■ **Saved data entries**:
import Summits.ResolutionOfSingularities.ResolutionOfSingularities.Theorems.HomologicalConductorNoZenoRRelativelyMinimal
import Summits.ResolutionOfSingularities.ResolutionOfSingularities.Theorems.HomologicalConductorNoZenoRCriterionM
import HarnessLib

/-!
# Crux `NoZenoR` (stmt-ResolutionOfSingularities-19943) — relatively minimal ⟺ criterion (M), from Lipman (27.1)
# alone; (27.3) from (27.1) and the LOCAL existence of a minimal desingularization

Route `ResolutionOfSingularities/HomologicalConductor` (cell decomp-res, hand leafhand-res-homologicalconduct-18 g1).
OURS: AI-written bookkeeping over tree theorems, weaker than expert review; nothing here is a statement of the
manuscript under review (Hironaka 2017).  SUPPORT level, counted 0.  Def-free, no new named facts;
FACT-PARAMETRIC in `Lipman1969_27_1_reg_rat` where stated.

`S` a two-dimensional Noetherian local normal domain with a rational singularity, `π : X → Spec S` a desingularization;
"relatively minimal" = every `S`-morphism from `X` to a desingularization is an isomorphism (spelled out inline).

* `h0_sq_ne_three_mul_of_forall_isIso` — (27.1) ⇒ a RELATIVELY minimal desingularization has no first-kind curve
  (hand 7's `…MinimalNoFirstKind.h0_sq_ne_three_mul_of_isMinimalResolution` with minimality weakened to relative
  minimality: the contraction of (27.1) would be an isomorphism);
* `criterionM_of_forall_isIso` — hence satisfies (M) `3·h⁰(𝓘_η) < h⁰(𝓘_η²)` (`≤` is the tree theorem
  `three_mul_h0_le_h0_sq_holds`);
* `forall_isIso_iff_criterionM_of_27_1` — with the unconditional converse `FirstKind.forall_isIso_of_criterionM`
  ((F), hands 16 g3 + 18 g1): under (27.1), relatively minimal ⟺ (M);
* `exists_criterionM_of_27_1` — under (27.1), `Spec S` HAS a desingularization satisfying (M) (the relatively minimal
  model below any desingularization, `FirstKind.exists_fac_forall_isIso`);
* `isMinimalResolution_iff_criterionM_of_27_1_of_exists` / `Lipman1969_27_3_rat_of_27_1_of_exists_minimal` —
  Lipman (27.3) from (27.1) and the mere EXISTENCE of a minimal desingularization of each such `Spec S` (the LOCAL
  form in which Theorem (4.1) is consumed by `stub_minResolutionExists`), instead of the global `Lipman1969_4_1`.

No crux or summit statement is proved here.
-/

noncomputable section

-- single-problem summit: the doubled namespace component `ResolutionOfSingularities` is forced
set_option linter.dupNamespace false

open CategoryTheory AlgebraicGeometry TopologicalSpace Topology IsLocalRing
open Literature.AlgebraicGeometry.Resolution
open Scheme.IdealSheafData
open Summit.ResolutionOfSingularities.ResolutionOfSingularities.Theorems.NoZeno.ExcCount

namespace Summit.ResolutionOfSingularities.ResolutionOfSingularities.Theorems.NoZeno.FirstKind

universe u

section AnyUniverse

variable {S : Type u} [CommRing S] [IsNoetherianRing S] [IsLocalRing S] [IsDomain S] [IsIntegrallyClosed S]
  {X : Scheme.{u}} {π : X ⟶ Spec (.of S)}

/-- **(27.1) ⇒ a relatively minimal desingularization carries no first-kind curve.**  If every `S`-morphism from the
desingularization `π : X → Spec S` (of a rational surface singularity) to a desingularization is an isomorphism, then
`h⁰(𝓘_η²) ≠ 3·h⁰(𝓘_η)` for every integral exceptional curve: (27.1) at `F = {η}` would contract `cl{η}` by an
`S`-morphism `h` with `h⁻¹(h η) = cl{η}`; `h` is an isomorphism, so `cl{η} = {η}` is closed, against `height η = 1`.
[cite: Lipman1969, Theorem (27.1) (p. 275) and Corollary (27.3) (p. 277)] -/
theorem h0_sq_ne_three_mul_of_forall_isIso (h271 : Lipman1969_27_1_reg_rat.{u}) (h2 : ringKrullDim S = 2)
    (hS : HasRationalSingularity S) (hπ : IsResolution π)
    (hrel : ∀ (Y : Scheme.{u}) (g : Y ⟶ Spec (.of S)) (k : X ⟶ Y), IsResolution g → k ≫ g = π → IsIso k)
    {η : X} (hη : η ∈ excCurvePoints π) :
    h0 π (primeDivisorIdeal η ^ 2) ≠ 3 * h0 π (primeDivisorIdeal η) := by
  intro heq
  obtain ⟨Y, g, h, hc, hC, hfac, hg, hfib, -⟩ :=
    h271 S h2 hS X π hπ {η} (Set.finite_singleton η) (Set.singleton_subset_iff.2 hη)
      (fun a ha b hb hab => (hab ((Set.mem_singleton_iff.1 ha).trans (Set.mem_singleton_iff.1 hb).symm)).elim)
      (fun a ha => by rw [Set.mem_singleton_iff.1 ha]; exact heq)
  haveI : IsIso h := hrel Y g h hg hfac
  have hinj : Function.Injective h.base := (Scheme.homeoOfIso (asIso h)).injective
  have hcl : closure ({η} : Set X) = {η} := by
    rw [← hfib η (Set.mem_singleton η), ← Set.image_singleton, hinj.preimage_image]
  have hclosed : IsClosed ({η} : Set X) := closure_eq_iff_isClosed.1 hcl
  have h0' : Order.height η = 0 := Scheme.height_of_isClosed hclosed
  have h1 : Order.height η = 1 := hη.2
  rw [h0'] at h1
  exact zero_ne_one h1

/-- **(27.1) ⇒ relatively minimal desingularizations satisfy (M)**: `3·h⁰(𝓘_η) < h⁰(𝓘_η²)` for every integral
exceptional curve (`≤` unconditionally, `three_mul_h0_le_h0_sq_holds`; `≠` by `h0_sq_ne_three_mul_of_forall_isIso`).
[cite: Lipman1969, Corollary (27.3) (p. 277)] -/
theorem criterionM_of_forall_isIso (h271 : Lipman1969_27_1_reg_rat.{u}) (h2 : ringKrullDim S = 2)
    (hS : HasRationalSingularity S) (hπ : IsResolution π)
    (hrel : ∀ (Y : Scheme.{u}) (g : Y ⟶ Spec (.of S)) (k : X ⟶ Y), IsResolution g → k ≫ g = π → IsIso k) :
    ∀ η ∈ excCurvePoints π, 3 * h0 π (primeDivisorIdeal η) < h0 π (primeDivisorIdeal η ^ 2) :=
  fun _η hη => lt_of_le_of_ne (MinimalNoFirstKind.three_mul_h0_le_h0_sq_holds h2 hS hπ hη)
    (h0_sq_ne_three_mul_of_forall_isIso h271 h2 hS hπ hrel hη).symm

end AnyUniverse

section UniverseZero

variable {S : Type} [CommRing S] [IsNoetherianRing S] [IsLocalRing S] [IsDomain S] [IsIntegrallyClosed S]

/-- **Under (27.1): relatively minimal ⟺ criterion (M)** for desingularizations of a rational surface singularity
(«⇒» `criterionM_of_forall_isIso`; «⇐» the first-kind clause (F), `forall_isIso_of_criterionM`, unconditional).
[cite: Lipman1969, Corollary (27.3) (p. 277)] -/
theorem forall_isIso_iff_criterionM_of_27_1 (h271 : Lipman1969_27_1_reg_rat.{0}) (h2 : ringKrullDim S = 2)
    (hS : HasRationalSingularity S) {X : Scheme.{0}} {π : X ⟶ Spec (.of S)} (hπ : IsResolution π) :
    (∀ (Y : Scheme.{0}) (g : Y ⟶ Spec (.of S)) (k : X ⟶ Y), IsResolution g → k ≫ g = π → IsIso k) ↔
      ∀ η ∈ excCurvePoints π, 3 * h0 π (primeDivisorIdeal η) < h0 π (primeDivisorIdeal η ^ 2) :=
  ⟨criterionM_of_forall_isIso h271 h2 hS hπ, forall_isIso_of_criterionM h2 hπ⟩

/-- **Under (27.1), `Spec S` has a desingularization satisfying (M)** (no integral exceptional curve of the first
kind): the relatively minimal model below any desingularization (`exists_fac_forall_isIso`; a desingularization exists
because the singularity is rational). [cite: Lipman1969, Corollary (27.3), proof (p. 277)] -/
theorem exists_criterionM_of_27_1 (h271 : Lipman1969_27_1_reg_rat.{0}) (h2 : ringKrullDim S = 2)
    (hS : HasRationalSingularity S) :
    ∃ (X : Scheme.{0}) (π : X ⟶ Spec (.of S)), IsResolution π ∧
      ∀ η ∈ excCurvePoints π, 3 * h0 π (primeDivisorIdeal η) < h0 π (primeDivisorIdeal η ^ 2) := by
  have hS' := hS
  obtain ⟨Z, g, hg, -⟩ := hS'
  obtain ⟨X, π, -, hπ, -, hrel⟩ := exists_fac_forall_isIso h2 hg
  exact ⟨X, π, hπ, criterionM_of_forall_isIso h271 h2 hS hπ hrel⟩

/-- **Lipman (27.3) from (27.1) and the EXISTENCE of a minimal desingularization of `Spec S`** (instead of the global
Theorem (4.1)): `IsMinimalResolution π ↔ (M)`. [cite: Lipman1969, Corollary (27.3) (p. 277; proof pp. 277–278)] -/
theorem isMinimalResolution_iff_criterionM_of_27_1_of_exists (h271 : Lipman1969_27_1_reg_rat.{0})
    (h2 : ringKrullDim S = 2) (hS : HasRationalSingularity S)
    (hmin : ∃ (X₀ : Scheme.{0}) (f₀ : X₀ ⟶ Spec (.of S)), IsMinimalResolution f₀)
    {X : Scheme.{0}} {π : X ⟶ Spec (.of S)} (hπ : IsResolution π) :
    IsMinimalResolution π ↔
      ∀ η ∈ excCurvePoints π, 3 * h0 π (primeDivisorIdeal η) < h0 π (primeDivisorIdeal η ^ 2) := by
  rw [isMinimalResolution_iff_forall_isIso hmin hπ]
  exact forall_isIso_iff_criterionM_of_27_1 h271 h2 hS hπ

omit [CommRing S] [IsNoetherianRing S] [IsLocalRing S] [IsDomain S] [IsIntegrallyClosed S] in
/-- **The named fact `Lipman1969_27_3_rat` (universe `0`) follows from `Lipman1969_27_1_reg_rat` and the LOCAL existence
of minimal desingularizations** — «every two-dimensional Noetherian local normal domain with a rational singularity
has a minimal desingularization of its spectrum», the form in which Theorem (4.1) is actually consumed by the crux's
`stub_minResolutionExists`. [cite: Lipman1969, Corollary (27.3) (p. 277), Theorem (27.1) (p. 275), Theorem (4.1) (p. 204)] -/
theorem Lipman1969_27_3_rat_of_27_1_of_exists_minimal (h271 : Lipman1969_27_1_reg_rat.{0})
    (hmin : ∀ (S : Type) [CommRing S] [IsNoetherianRing S] [IsLocalRing S] [IsDomain S] [IsIntegrallyClosed S],
      ringKrullDim S = 2 → HasRationalSingularity S →
        ∃ (X₀ : Scheme.{0}) (f₀ : X₀ ⟶ Spec (.of S)), IsMinimalResolution f₀) :
    Lipman1969_27_3_rat.{0} := by
  intro S _ _ _ _ _ h2 hS X π hπ
  exact isMinimalResolution_iff_criterionM_of_27_1_of_exists h271 h2 hS (hmin S h2 hS) hπ

end UniverseZero

end Summit.ResolutionOfSingularities.ResolutionOfSingularities.Theorems.NoZeno.FirstKind

end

■ **What is expected**:
One stretch of the lines above is wanted, from the line that contains "obtain ⟨X, π, -, hπ, -, hrel⟩" through the line that contains "end UniverseZero". Output it exactly.

■ **Answer section**:
  obtain ⟨X, π, -, hπ, -, hrel⟩ := exists_fac_forall_isIso h2 hg
  exact ⟨X, π, hπ, criterionM_of_forall_isIso h271 h2 hS hπ hrel⟩

/-- **Lipman (27.3) from (27.1) and the EXISTENCE of a minimal desingularization of `Spec S`** (instead of the global
Theorem (4.1)): `IsMinimalResolution π ↔ (M)`. [cite: Lipman1969, Corollary (27.3) (p. 277; proof pp. 277–278)] -/
theorem isMinimalResolution_iff_criterionM_of_27_1_of_exists (h271 : Lipman1969_27_1_reg_rat.{0})
    (h2 : ringKrullDim S = 2) (hS : HasRationalSingularity S)
    (hmin : ∃ (X₀ : Scheme.{0}) (f₀ : X₀ ⟶ Spec (.of S)), IsMinimalResolution f₀)
    {X : Scheme.{0}} {π : X ⟶ Spec (.of S)} (hπ : IsResolution π) :
    IsMinimalResolution π ↔
      ∀ η ∈ excCurvePoints π, 3 * h0 π (primeDivisorIdeal η) < h0 π (primeDivisorIdeal η ^ 2) := by
  rw [isMinimalResolution_iff_forall_isIso hmin hπ]
  exact forall_isIso_iff_criterionM_of_27_1 h271 h2 hS hπ

omit [CommRing S] [IsNoetherianRing S] [IsLocalRing S] [IsDomain S] [IsIntegrallyClosed S] in
/-- **The named fact `Lipman1969_27_3_rat` (universe `0`) follows from `Lipman1969_27_1_reg_rat` and the LOCAL existence
of minimal desingularizations** — «every two-dimensional Noetherian local normal domain with a rational singularity
has a minimal desingularization of its spectrum», the form in which Theorem (4.1) is actually consumed by the crux's
`stub_minResolutionExists`. [cite: Lipman1969, Corollary (27.3) (p. 277), Theorem (27.1) (p. 275), Theorem (4.1) (p. 204)] -/
theorem Lipman1969_27_3_rat_of_27_1_of_exists_minimal (h271 : Lipman1969_27_1_reg_rat.{0})
    (hmin : ∀ (S : Type) [CommRing S] [IsNoetherianRing S] [IsLocalRing S] [IsDomain S] [IsIntegrallyClosed S],
      ringKrullDim S = 2 → HasRationalSingularity S →
        ∃ (X₀ : Scheme.{0}) (f₀ : X₀ ⟶ Spec (.of S)), IsMinimalResolution f₀) :
    Lipman1969_27_3_rat.{0} := by
  intro S _ _ _ _ _ h2 hS X π hπ
  exact isMinimalResolution_iff_criterionM_of_27_1_of_exists h271 h2 hS (hmin S h2 hS) hπ

end UniverseZero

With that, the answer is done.